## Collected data

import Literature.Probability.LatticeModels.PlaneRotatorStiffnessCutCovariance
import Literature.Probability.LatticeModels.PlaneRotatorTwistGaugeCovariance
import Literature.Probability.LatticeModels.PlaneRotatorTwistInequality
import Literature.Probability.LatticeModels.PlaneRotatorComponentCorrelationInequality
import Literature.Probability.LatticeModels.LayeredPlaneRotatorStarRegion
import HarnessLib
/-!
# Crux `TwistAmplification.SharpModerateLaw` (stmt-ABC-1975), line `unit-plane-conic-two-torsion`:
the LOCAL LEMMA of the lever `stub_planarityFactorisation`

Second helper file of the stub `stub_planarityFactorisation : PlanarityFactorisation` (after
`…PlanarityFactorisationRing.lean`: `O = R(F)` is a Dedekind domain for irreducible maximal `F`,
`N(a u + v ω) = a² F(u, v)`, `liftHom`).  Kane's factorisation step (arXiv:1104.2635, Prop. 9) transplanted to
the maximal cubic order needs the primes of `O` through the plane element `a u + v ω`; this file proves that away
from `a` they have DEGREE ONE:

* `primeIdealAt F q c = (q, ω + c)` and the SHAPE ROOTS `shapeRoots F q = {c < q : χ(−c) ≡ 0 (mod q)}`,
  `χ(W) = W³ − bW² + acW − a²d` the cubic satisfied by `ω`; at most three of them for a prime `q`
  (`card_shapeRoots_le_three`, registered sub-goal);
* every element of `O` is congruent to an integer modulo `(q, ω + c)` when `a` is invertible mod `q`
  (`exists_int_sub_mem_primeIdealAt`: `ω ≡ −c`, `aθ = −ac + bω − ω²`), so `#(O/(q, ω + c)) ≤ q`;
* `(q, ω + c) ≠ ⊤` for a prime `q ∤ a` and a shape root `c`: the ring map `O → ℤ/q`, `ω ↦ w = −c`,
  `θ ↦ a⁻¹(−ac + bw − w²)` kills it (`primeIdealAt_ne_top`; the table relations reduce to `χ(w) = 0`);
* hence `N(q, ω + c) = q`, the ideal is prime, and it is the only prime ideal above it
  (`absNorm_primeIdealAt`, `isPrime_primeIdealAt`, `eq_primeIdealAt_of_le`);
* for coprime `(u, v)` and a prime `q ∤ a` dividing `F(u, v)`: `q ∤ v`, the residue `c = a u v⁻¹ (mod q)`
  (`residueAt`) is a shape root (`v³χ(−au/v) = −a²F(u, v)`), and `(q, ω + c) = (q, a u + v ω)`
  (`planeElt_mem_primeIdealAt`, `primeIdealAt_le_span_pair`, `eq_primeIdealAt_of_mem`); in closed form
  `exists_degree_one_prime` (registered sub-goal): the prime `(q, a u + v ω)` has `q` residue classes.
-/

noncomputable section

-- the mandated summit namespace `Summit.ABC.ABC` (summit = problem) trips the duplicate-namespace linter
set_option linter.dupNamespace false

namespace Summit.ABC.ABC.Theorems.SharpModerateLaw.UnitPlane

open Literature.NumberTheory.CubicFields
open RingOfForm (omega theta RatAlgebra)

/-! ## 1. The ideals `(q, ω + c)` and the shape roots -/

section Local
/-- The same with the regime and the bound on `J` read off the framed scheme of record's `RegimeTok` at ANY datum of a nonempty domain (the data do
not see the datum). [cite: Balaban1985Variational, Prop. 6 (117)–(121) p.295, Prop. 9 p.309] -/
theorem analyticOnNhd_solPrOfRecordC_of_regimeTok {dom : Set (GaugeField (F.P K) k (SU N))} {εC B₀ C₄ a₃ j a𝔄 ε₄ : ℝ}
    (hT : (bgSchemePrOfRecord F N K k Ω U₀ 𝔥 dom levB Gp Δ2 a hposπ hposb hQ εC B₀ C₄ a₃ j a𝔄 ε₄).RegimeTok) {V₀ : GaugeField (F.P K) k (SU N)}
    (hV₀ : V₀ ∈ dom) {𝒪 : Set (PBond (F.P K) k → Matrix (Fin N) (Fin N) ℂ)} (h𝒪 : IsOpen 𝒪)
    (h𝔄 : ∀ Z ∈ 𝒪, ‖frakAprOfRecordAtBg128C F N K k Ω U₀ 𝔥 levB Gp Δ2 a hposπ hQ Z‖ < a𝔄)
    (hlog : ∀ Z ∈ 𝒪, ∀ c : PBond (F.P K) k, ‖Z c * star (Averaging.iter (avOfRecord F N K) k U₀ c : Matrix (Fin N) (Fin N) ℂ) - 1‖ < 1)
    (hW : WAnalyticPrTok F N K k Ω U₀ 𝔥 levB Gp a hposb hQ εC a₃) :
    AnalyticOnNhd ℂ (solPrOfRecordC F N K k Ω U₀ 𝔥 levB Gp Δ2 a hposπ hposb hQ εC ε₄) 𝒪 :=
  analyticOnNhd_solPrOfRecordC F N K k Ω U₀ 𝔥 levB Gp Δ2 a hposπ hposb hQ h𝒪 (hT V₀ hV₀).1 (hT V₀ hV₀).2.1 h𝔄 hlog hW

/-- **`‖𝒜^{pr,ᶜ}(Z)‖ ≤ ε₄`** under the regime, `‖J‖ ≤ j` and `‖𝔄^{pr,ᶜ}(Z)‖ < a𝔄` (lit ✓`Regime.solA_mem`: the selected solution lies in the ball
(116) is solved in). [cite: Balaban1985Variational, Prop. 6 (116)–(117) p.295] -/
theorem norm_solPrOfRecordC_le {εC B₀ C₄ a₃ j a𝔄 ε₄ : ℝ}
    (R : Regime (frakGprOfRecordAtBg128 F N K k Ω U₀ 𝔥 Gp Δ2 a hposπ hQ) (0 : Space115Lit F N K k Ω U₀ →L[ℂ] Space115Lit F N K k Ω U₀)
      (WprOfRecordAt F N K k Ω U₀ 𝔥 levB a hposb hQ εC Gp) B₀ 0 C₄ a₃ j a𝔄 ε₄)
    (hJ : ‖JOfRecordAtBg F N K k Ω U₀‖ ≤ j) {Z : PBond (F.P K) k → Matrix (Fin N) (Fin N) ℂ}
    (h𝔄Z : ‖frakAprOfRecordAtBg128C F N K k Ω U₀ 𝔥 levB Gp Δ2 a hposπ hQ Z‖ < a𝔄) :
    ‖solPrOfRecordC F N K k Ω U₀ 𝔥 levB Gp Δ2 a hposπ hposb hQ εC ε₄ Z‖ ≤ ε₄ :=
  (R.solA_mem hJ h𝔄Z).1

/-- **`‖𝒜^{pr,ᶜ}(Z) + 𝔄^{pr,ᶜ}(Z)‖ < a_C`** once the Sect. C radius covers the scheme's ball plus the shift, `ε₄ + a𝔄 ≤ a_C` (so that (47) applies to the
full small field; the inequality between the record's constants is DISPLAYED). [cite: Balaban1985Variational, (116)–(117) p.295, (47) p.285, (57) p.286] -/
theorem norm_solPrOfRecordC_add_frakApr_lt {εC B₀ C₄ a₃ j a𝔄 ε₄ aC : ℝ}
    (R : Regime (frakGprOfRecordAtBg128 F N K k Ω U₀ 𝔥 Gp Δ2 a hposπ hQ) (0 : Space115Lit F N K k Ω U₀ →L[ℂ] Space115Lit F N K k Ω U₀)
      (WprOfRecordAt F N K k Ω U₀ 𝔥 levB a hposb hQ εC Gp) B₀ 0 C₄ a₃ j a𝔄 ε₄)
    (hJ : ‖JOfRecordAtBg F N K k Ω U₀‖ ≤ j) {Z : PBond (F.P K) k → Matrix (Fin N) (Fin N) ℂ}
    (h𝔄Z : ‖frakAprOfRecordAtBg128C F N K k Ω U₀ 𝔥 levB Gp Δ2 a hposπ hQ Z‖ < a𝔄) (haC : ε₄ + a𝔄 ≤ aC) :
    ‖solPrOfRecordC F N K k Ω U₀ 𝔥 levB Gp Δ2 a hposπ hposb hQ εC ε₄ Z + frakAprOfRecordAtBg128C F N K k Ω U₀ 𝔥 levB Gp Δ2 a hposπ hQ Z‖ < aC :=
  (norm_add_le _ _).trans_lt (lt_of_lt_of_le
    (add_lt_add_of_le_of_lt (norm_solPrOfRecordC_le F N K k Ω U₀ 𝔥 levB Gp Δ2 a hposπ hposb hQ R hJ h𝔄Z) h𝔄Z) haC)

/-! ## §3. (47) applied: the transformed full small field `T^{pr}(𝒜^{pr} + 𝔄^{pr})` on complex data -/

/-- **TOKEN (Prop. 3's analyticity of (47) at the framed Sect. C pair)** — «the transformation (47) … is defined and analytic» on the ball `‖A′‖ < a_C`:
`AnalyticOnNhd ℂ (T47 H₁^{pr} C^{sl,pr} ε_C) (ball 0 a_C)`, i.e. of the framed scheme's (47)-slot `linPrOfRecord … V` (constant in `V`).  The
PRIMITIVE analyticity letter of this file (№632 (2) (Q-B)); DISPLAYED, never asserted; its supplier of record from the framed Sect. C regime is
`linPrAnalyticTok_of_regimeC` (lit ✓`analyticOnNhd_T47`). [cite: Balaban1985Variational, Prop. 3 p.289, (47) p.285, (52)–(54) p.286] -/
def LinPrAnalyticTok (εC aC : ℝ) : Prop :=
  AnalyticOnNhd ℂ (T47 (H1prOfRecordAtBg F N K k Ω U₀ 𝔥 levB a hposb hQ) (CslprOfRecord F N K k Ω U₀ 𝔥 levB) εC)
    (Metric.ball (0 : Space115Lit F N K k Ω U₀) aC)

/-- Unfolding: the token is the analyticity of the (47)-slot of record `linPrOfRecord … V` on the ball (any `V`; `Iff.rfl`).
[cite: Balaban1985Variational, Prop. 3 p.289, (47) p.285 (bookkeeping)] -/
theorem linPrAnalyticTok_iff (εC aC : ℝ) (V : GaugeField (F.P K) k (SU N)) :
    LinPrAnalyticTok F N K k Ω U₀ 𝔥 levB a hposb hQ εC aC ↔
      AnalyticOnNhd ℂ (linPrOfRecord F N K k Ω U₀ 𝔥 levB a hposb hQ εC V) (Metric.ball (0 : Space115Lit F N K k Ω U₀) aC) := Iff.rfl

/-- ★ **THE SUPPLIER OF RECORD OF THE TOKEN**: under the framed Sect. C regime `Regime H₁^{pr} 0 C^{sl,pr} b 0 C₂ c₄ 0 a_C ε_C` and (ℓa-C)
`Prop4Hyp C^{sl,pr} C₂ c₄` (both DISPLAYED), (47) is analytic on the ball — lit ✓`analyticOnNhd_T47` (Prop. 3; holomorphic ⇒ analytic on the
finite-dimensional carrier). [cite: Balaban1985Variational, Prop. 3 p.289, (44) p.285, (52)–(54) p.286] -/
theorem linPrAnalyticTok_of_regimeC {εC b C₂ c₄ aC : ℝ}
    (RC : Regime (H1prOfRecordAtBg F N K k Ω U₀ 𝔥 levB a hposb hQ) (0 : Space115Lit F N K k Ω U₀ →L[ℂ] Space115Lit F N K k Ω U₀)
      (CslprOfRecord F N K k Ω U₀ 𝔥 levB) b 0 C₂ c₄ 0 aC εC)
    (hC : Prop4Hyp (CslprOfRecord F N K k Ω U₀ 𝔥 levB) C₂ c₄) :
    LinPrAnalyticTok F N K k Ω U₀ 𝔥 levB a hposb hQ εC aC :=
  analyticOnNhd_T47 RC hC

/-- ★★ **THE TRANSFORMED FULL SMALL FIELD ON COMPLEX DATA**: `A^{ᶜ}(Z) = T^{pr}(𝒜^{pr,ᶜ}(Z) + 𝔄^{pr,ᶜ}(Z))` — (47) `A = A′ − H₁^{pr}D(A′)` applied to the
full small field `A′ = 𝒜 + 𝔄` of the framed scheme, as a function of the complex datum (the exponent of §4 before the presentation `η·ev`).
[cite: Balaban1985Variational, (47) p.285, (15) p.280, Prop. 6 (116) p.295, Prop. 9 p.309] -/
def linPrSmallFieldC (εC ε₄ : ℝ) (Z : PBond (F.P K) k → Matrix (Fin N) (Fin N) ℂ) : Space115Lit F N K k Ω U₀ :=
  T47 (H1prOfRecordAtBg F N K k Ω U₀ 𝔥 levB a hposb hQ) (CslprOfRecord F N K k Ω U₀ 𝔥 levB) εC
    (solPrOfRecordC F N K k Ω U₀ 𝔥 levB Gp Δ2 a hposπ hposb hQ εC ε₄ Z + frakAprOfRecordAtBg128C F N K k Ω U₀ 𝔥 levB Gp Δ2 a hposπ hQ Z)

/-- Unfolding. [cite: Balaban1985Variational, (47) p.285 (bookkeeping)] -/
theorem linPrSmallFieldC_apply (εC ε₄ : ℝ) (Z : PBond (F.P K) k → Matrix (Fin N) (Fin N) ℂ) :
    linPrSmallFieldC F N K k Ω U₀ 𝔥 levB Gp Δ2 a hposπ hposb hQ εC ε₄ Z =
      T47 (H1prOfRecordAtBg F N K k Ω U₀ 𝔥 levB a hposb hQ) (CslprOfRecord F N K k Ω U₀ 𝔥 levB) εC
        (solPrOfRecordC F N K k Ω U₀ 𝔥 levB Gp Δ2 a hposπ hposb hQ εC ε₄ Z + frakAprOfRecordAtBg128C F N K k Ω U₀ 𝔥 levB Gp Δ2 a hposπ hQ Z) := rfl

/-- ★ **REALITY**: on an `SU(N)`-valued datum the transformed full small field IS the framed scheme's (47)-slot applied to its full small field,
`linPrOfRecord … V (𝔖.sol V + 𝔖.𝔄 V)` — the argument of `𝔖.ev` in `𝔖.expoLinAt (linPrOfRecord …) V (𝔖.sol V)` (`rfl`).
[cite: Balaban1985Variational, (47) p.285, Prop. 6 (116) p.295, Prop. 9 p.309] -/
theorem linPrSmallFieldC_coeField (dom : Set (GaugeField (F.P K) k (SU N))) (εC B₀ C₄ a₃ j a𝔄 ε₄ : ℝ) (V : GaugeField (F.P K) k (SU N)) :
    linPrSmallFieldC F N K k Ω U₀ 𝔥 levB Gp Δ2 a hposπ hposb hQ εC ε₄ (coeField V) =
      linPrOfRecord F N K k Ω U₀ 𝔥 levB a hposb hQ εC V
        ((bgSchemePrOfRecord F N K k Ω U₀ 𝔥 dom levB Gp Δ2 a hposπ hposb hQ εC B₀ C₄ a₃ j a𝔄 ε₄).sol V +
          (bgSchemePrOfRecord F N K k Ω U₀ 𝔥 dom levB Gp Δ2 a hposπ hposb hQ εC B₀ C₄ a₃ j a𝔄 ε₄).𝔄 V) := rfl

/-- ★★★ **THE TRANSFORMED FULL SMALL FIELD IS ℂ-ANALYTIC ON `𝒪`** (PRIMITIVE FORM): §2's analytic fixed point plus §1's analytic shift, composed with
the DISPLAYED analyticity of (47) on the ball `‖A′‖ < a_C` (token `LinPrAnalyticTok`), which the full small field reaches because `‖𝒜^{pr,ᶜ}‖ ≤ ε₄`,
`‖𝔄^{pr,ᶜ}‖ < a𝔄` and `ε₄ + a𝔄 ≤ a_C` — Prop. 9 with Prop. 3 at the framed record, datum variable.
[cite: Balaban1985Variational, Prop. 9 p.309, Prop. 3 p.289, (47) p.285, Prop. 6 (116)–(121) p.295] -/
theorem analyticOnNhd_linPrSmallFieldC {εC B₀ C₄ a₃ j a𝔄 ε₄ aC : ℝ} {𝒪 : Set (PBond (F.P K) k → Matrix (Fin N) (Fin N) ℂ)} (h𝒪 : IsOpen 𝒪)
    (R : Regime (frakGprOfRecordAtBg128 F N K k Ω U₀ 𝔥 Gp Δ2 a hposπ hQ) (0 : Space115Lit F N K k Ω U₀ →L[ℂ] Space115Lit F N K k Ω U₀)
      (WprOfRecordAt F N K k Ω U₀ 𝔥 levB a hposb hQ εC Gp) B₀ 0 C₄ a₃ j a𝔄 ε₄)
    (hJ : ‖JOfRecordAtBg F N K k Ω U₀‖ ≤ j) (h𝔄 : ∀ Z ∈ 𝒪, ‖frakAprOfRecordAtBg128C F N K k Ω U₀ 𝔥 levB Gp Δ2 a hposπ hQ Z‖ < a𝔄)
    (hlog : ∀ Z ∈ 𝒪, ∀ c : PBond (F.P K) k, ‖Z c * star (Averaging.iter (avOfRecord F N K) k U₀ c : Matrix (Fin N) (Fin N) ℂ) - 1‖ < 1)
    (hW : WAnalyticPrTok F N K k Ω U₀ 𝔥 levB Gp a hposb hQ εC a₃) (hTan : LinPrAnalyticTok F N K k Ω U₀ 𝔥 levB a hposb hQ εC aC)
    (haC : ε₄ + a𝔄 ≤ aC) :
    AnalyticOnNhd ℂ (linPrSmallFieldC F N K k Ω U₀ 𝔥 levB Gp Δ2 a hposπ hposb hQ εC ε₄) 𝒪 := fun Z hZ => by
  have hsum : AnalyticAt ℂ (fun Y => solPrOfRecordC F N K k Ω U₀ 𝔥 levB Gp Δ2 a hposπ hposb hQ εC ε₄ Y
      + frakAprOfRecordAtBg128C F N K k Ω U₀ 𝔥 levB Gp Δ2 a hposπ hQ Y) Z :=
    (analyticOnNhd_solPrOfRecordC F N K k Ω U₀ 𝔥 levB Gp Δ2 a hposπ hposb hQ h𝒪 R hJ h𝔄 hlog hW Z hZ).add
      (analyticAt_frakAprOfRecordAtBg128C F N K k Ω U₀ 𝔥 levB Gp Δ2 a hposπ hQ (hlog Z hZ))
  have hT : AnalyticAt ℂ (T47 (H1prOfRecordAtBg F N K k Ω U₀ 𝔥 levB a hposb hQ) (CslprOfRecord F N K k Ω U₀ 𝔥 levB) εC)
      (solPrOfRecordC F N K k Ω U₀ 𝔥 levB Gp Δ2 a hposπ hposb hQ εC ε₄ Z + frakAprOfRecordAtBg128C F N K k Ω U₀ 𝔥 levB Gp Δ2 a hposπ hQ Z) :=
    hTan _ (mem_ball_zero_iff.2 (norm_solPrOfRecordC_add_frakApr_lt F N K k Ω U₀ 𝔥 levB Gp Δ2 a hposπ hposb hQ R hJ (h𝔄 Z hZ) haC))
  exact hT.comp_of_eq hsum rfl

## What you need to do
Look over the records above and filter for each line with the word "Summit".

## The completed task
-- the mandated summit namespace `Summit.ABC.ABC` (summit = problem) trips the duplicate-namespace linter
namespace Summit.ABC.ABC.Theorems.SharpModerateLaw.UnitPlane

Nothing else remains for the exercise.